Traditional Chistmas Pudding
Ingredients
1 lb plain flour | 1 lb currants |
1 tsp salt | 1 lb raisins |
1 tsp ground ginger | 1 lb saltanas |
2 tsp mixed spice | 1/4 lb chopped peel |
1 lb suet | 1 lb sugar |
1 lb fresh bread crumbs | 1/4 lb almond kernels (optional) |
8 eggs | 1 tsp carb soda dissolved in a teacup of hot water |
wineglass of brandy | 4 pudding cloths |
Method
On the day before mix all fruit, sugar & almonds.
Next day, prepare bread crumbs by removing crusts from half stale bread and crumb the remaining bread finely.
Finely chop suet & mix with sifted flour, salt, ginger & mixed spice. Add bread crumbs.
Lightly beat eggs, add to fruit and mix well. Add dissolved soda followed by flour mixture. Combine thoroughly and add brandy.

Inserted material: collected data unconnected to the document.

import Summits.BirchSwinnertonDyer.BirchSwinnertonDyer.Theorems.BiquadraticEisensteinDescentEisensteinHeartFlatCMInertBadKPrimeThetaRoute
import HarnessLib

set_option linter.dupNamespace false -- `Summit.BirchSwinnertonDyer.BirchSwinnertonDyer.Theorems.…` (summit = sub, D-0017)
set_option autoImplicit false

/-!
# Crux `EisensteinHeartFlatCMInertBadKPrime` (stmt-BirchSwinnertonDyer-21341), line `hsieh-lambda`, layer 2:
# the V2 socket's remaining ϑ-binders `hIm` and `hS` at the frame

Route `BiquadraticEisensteinDescent` (width seat `bsd-wall-cm-bed-w2` g7; sequel of `…ThetaRoute.lean` (p623873)).
THEOREMS ONLY (no definition, no named fact, no `sorry`). BSD is not proved by any of this.

The V2 socket `…KatzHsiehSocket.exists_isBaseChangeLine_span_C_mul_eq` (w3 g5) has, beyond the Katz fact's ϑ/D/T binders
delivered by `…ThetaRoute.exists_theta_datum_route`, two more binders this side can discharge:

* `hIm : ∀ w, (KatzCM.embeddingAt ι Sp w ϑ).im ≠ 0` — **`im_apply_ne_zero_of_re_eq_zero`**: (d1) for all `σ` and
  `Im σ₀(ϑ) > 0` for ONE `σ₀` (so `ϑ ≠ 0`) ⟹ `Im σ(ϑ) ≠ 0` for EVERY `σ : L →+* ℂ` (in particular every `embeddingAt`);
  a `σ₀` with `σ₀|_{K′} = φ̄₀` always exists (`NumberField.ComplexEmbedding.lift`), so the comp-form Σ-positivity of
  `…Theta.exists_theta` suffices — **`exists_theta_datum_route_im`** = the route datum with the ELEVENTH conclusion
  `∀ σ, (σ ϑ).im ≠ 0`.
* `hS : ∀ w ∈ S, p ∉ w` for `S` = primes above the bad `ℓ ≠ p` — **`natCast_not_mem_of_natCast_mem_of_ne`**: a prime of
  `𝓞 L` contains at most one rational prime.
[cite: Hsieh2014mu, §3.1 (d1), §4.8]
-/

noncomputable section

open scoped nonZeroDivisors NumberField Pointwise

namespace Summit.BirchSwinnertonDyer.BirchSwinnertonDyer.Theorems.BiquadraticEisensteinDescentEisensteinHeartFlatCMInertBadKPrimeThetaRouteIm

open NumberField IsDedekindDomain WeierstrassCurve Literature.NumberTheory.EllipticCurves
  Literature.NumberTheory.EllipticCurves.Rank1Residual Literature.NumberTheory.Automorphic
open Summit.BirchSwinnertonDyer.BirchSwinnertonDyer.Theorems.BiquadraticEisensteinDescentEisensteinHeartFlatCMInertBadKPrimeTheta
open Summit.BirchSwinnertonDyer.BirchSwinnertonDyer.Theorems.BiquadraticEisensteinDescentEisensteinHeartFlatCMInertBadKPrimeGenus
open Summit.BirchSwinnertonDyer.BirchSwinnertonDyer.Theorems.BiquadraticEisensteinDescentEisensteinHeartFlatCMInertBadKPrimeThetaDatum
open Summit.BirchSwinnertonDyer.BirchSwinnertonDyer.Theorems.BiquadraticEisensteinDescentEisensteinHeartFlatCMInertBadKPrimeThetaRoute

/-! ## §1 Two small lemmas -/

section Lemmas

variable {L : Type} [Field L]

/-- **`Im σ(ϑ) ≠ 0` for every embedding** once `Re σ(ϑ) = 0` for every `σ` and `ϑ ≠ 0`. [cite: Hsieh2014mu, §3.1 (d1)] -/
theorem im_apply_ne_zero_of_re_eq_zero {ϑ : L} (hre : ∀ σ : L →+* ℂ, (σ ϑ).re = 0) (hϑ : ϑ ≠ 0)
    (σ : L →+* ℂ) : (σ ϑ).im ≠ 0 := by
  intro him
  have h0 : σ ϑ = 0 := Complex.ext (by simpa using hre σ) (by simpa using him)
  exact hϑ (by simpa using (map_eq_zero_iff σ σ.injective).mp h0)

/-- **A prime of `𝓞 L` contains at most one rational prime**: `ℓ ∈ w`, `ℓ ≠ p` primes ⟹ `p ∉ w`.
[cite: NeukirchANT1999, Ch. I §8] -/
theorem natCast_not_mem_of_natCast_mem_of_ne [NumberField L] {ℓ p : ℕ} (hℓ : ℓ.Prime) (hp : p.Prime)
    (hne : ℓ ≠ p) (w : HeightOneSpectrum (𝓞 L)) (hw : ((ℓ : ℕ) : 𝓞 L) ∈ w.asIdeal) :
    ((p : ℕ) : 𝓞 L) ∉ w.asIdeal := by
  intro hpw
  have hcop : Nat.Coprime ℓ p := (Nat.coprime_primes hℓ hp).mpr hne
  obtain ⟨a, b, hab⟩ := Nat.isCoprime_iff_coprime.mpr hcop
  have h1 : (1 : 𝓞 L) ∈ w.asIdeal := by
    have : ((a * ℓ + b * p : ℤ) : 𝓞 L) ∈ w.asIdeal := by
      push_cast
      exact w.asIdeal.add_mem (w.asIdeal.mul_mem_left _ (by exact_mod_cast hw))
        (w.asIdeal.mul_mem_left _ (by exact_mod_cast hpw))
    rwa [hab, Int.cast_one] at this
  exact w.isPrime.ne_top ((Ideal.eq_top_iff_one _).mpr h1)

end Lemmas

/-! ## §2 The route datum with `hIm` -/

/-- **The ϑ/D/T-datum of the Katz fact from the item's binders, with the socket's `hIm`**: the eleven conclusions
`hϑ₁ hϑ₂ hIm' hTS hT hST hD₁ hD₂ hD₃ hD₄ hd2` (`hIm'`: `∀ σ, (σ ϑ).im ≠ 0`, giving `hIm` at every `embeddingAt ι Sp w`).
[cite: Hsieh2014mu, §3.1 (d1) (d2), §4.8] -/
theorem exists_theta_datum_route_im (W : WeierstrassCurve ℚ) [W.IsElliptic] [W.IsGloballyMinimal]
    [NeZero (W.conductorNorm ℤ)] (p : ℕ) [Fact p.Prime] (K : Type) [Field K] [NumberField K]
    (hCM : W.HasCM) (hbad : ¬ Good W p) (hK : IsImaginaryQuadratic K)
    (hHN : SatisfiesHeegnerHypothesis (W.conductorNorm ℤ) K)
    (L : Type) [Field L] [NumberField L] [Algebra K L] [IsCMField L] (h2 : Module.finrank K L ≤ 2)
    {x : L} (hgen : Algebra.adjoin K {x} = ⊤) (hx : x ^ 2 = (cmFieldDiscrOfJ W.j : L))
    (φ₀ : K →+* ℂ) {ι : PadicAlgCl p ≃+* ℂ} {Sp : Finset (HeightOneSpectrum (𝓞 L))}
    (hSigma : ∀ σ : L →+* ℂ, KatzCM.InSigma ι Sp σ →
      σ.comp (algebraMap K L) = NumberField.ComplexEmbedding.conjugate φ₀)
    (S : Finset (HeightOneSpectrum (𝓞 L)))
    (hSP : ∀ w ∈ S, ∃ ℓ ∈ (W.conductorNorm ℤ).primeFactors, ((ℓ : ℕ) : 𝓞 L) ∈ w.asIdeal) :
    ∃ (ϑ : L) (D T : Finset (HeightOneSpectrum (𝓞 L))),
      (∀ σ : L →+* ℂ, (σ ϑ).re = 0) ∧
      (∀ σ : L →+* ℂ, KatzCM.InSigma ι Sp σ → 0 < (σ ϑ).im) ∧
      (∀ σ : L →+* ℂ, (σ ϑ).im ≠ 0) ∧
      T ⊆ S ∧ (∀ w ∈ T, IsCMField.complexConj L • w ≠ w ∧ IsCMField.complexConj L • w ∉ T) ∧
      (∀ w ∈ S, IsCMField.complexConj L • w ≠ w → (w ∈ T ∨ IsCMField.complexConj L • w ∈ T)) ∧
      KatzCM.primesOver L p ⊆ D ∧ S ⊆ D ∧
      (∀ w ∈ S, IsCMField.complexConj L • w ∈ D) ∧
      (∀ w : HeightOneSpectrum (𝓞 L), w.asIdeal.ramificationIdx (𝓞 (maximalRealSubfield L)) ≠ 1 → w ∈ D) ∧
      (∀ w ∈ D, ordAt w (2 * ϑ) = differentExponentAt w) := by
  classical
  -- the frame's arithmetic (as in `exists_theta_datum_route`)
  obtain ⟨y, hy, hφ₀⟩ := exists_sq_eq_discr_im_neg hK φ₀
  have hN0 : W.conductorNorm ℤ ≠ 0 := NeZero.ne _
  have hpN : p ∣ W.conductorNorm ℤ := (W.dvd_conductorNorm_iff_not_hasGoodReductionAtPrime p).mpr hbad
  set P := (W.conductorNorm ℤ).primeFactors with hPdef
  have hP : ∀ ℓ ∈ P, ℓ.Prime := fun ℓ hℓ ↦ Nat.prime_of_mem_primeFactors hℓ
  have hPK : ∀ ℓ ∈ P, ¬ (ℓ : ℤ) ∣ NumberField.discr K := fun ℓ hℓ ↦
    not_dvd_discr_of_heegner hK hHN (Nat.prime_of_mem_primeFactors hℓ) (Nat.dvd_of_mem_primeFactors hℓ)
  have hpP : p ∈ P := Nat.mem_primeFactors.mpr ⟨Fact.out, hpN, hN0⟩
  have hd := cmFieldDiscrOfJ_mem_nine W hCM
  have hcop : ∀ ℓ : ℕ, ℓ.Prime → (ℓ : ℤ) ∣ cmFieldDiscrOfJ W.j → ¬ (ℓ : ℤ) ∣ NumberField.discr K :=
    fun ℓ hℓ hℓd ↦ not_dvd_discr_of_dvd_cmFieldDiscr W hCM hK hHN hℓ hℓd
  -- ϑ in the comp form, then the sets D, T exactly as in `exists_theta_datum`
  obtain ⟨ϑ, hd1, hpos, hd2⟩ := exists_theta_of_mem L h2 hgen hx hd hy hK.discr_neg hφ₀ P hP hPK
  -- `ϑ ≠ 0`: an embedding extending `φ̄₀` exists and sees `Im > 0`
  have hϑ0 : ϑ ≠ 0 := by
    intro h0
    have hσ := hpos (NumberField.ComplexEmbedding.lift L (NumberField.ComplexEmbedding.conjugate φ₀))
      (NumberField.ComplexEmbedding.lift_comp_algebraMap L _)
    rw [h0, map_zero, Complex.zero_im] at hσ
    exact lt_irrefl _ hσ
  obtain ⟨T, hTS, hT, hST⟩ := exists_transversal (fun w ↦ IsCMField.complexConj L • w)
    (fun w ↦ by
      have hc2 : IsCMField.complexConj L ^ 2 = 1 := by
        rw [← IsCMField.orderOf_complexConj L]; exact pow_orderOf_eq_one _
      change IsCMField.complexConj L • (IsCMField.complexConj L • w) = w
      rw [smul_smul, ← pow_two, hc2, one_smul]) S
  have hNP0 : ((∏ ℓ ∈ P, ℓ : ℕ) : 𝓞 L) ≠ 0 := by
    exact_mod_cast (Finset.prod_pos fun ℓ hℓ ↦ (hP ℓ hℓ).pos).ne'
  have hfin : ({v : HeightOneSpectrum (𝓞 L) | v.asIdeal ∣ Ideal.span {((∏ ℓ ∈ P, ℓ : ℕ) : 𝓞 L)}}).Finite :=
    Ideal.finite_factors (by rwa [Ne, Ideal.zero_eq_bot, Ideal.span_singleton_eq_bot])
  refine ⟨ϑ, hfin.toFinset, T, hd1, fun σ hσ ↦ hpos σ (hSigma σ hσ), im_apply_ne_zero_of_re_eq_zero hd1 hϑ0,
    hTS, hT, hST, ?_, ?_, ?_, ?_, ?_⟩
  · intro w hw
    rw [KatzCM.mem_primesOver] at hw
    exact (mem_primesAbove_iff P w hfin).mpr ⟨p, hpP, hw⟩
  · intro w hw
    exact (mem_primesAbove_iff P w hfin).mpr (hSP w hw)
  · intro w hw
    obtain ⟨ℓ, hℓP, hℓw⟩ := hSP w hw
    refine (mem_primesAbove_iff P _ hfin).mpr ⟨ℓ, hℓP, ?_⟩
    rw [HeightOneSpectrum.smul_asIdeal, Ideal.mem_pointwise_smul_iff_inv_smul_mem,
      Literature.NumberTheory.GaloisRepresentations.HeckeCharacter.complexConj_smul_natCast]
    exact hℓw
  · exact hD4_of_frame_of_mem hK.1 h2 hgen hx hd hy hK.discr_neg hcop hfin.toFinset
  · intro w hw
    obtain ⟨ℓ, hℓP, hℓw⟩ := (mem_primesAbove_iff P w hfin).mp hw
    exact hd2 w ℓ hℓP hℓw

end Summit.BirchSwinnertonDyer.BirchSwinnertonDyer.Theorems.BiquadraticEisensteinDescentEisensteinHeartFlatCMInertBadKPrimeThetaRouteIm

end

Prepare pudding cloths by soaking in very hot water. Spread out and sprinkle with plain flour. Divide mixture into 4 portions and place each in the centre of a prepared cloth. Fold up the corners and tie securely with a string so that water cannot penetrate but leaving room for pudding expansion.
Boil enough water to drop puddings in up to their necks but not above string ties. Drop puddings in and boil hard for 5 hours. Hang in a shed or similar place to dry.
Prior to eating, boil for 1 hour as above.